:: Saved entries ::

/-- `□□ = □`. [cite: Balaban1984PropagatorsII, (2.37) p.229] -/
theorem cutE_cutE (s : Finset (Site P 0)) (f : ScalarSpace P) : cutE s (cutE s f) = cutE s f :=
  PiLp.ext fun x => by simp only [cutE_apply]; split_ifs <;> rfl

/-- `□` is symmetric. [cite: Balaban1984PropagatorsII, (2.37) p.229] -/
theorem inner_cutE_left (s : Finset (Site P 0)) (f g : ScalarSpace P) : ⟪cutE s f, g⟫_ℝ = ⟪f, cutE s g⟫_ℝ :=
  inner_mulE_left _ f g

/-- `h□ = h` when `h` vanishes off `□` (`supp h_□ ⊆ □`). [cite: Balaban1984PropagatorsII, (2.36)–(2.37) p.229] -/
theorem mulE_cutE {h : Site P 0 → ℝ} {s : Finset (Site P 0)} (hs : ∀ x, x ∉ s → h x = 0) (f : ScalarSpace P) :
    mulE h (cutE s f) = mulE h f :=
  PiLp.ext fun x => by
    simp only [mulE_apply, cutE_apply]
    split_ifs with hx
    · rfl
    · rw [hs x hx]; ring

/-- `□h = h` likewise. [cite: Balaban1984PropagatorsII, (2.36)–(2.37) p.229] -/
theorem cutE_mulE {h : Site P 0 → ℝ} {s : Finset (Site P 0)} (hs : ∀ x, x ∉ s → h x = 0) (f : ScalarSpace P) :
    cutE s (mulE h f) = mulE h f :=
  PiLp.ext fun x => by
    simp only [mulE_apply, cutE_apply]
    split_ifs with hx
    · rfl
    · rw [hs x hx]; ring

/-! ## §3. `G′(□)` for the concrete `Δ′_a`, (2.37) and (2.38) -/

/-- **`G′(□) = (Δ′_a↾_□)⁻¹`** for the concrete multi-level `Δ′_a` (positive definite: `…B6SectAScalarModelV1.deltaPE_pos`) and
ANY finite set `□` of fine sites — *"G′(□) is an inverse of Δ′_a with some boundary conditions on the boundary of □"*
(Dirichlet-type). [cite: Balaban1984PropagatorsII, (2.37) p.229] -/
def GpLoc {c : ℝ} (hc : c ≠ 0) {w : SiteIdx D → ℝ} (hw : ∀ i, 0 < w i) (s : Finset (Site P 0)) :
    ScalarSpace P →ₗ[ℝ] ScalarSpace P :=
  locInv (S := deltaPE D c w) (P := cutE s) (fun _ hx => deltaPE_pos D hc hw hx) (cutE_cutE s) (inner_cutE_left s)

:: What you have to do ::
The line containing "SiteIdx D →" marks the start; retype it and each line after it through the end of the records above, exactly.

:: Solution to the problem ::
def GpLoc {c : ℝ} (hc : c ≠ 0) {w : SiteIdx D → ℝ} (hw : ∀ i, 0 < w i) (s : Finset (Site P 0)) :
    ScalarSpace P →ₗ[ℝ] ScalarSpace P :=
  locInv (S := deltaPE D c w) (P := cutE s) (fun _ hx => deltaPE_pos D hc hw hx) (cutE_cutE s) (inner_cutE_left s)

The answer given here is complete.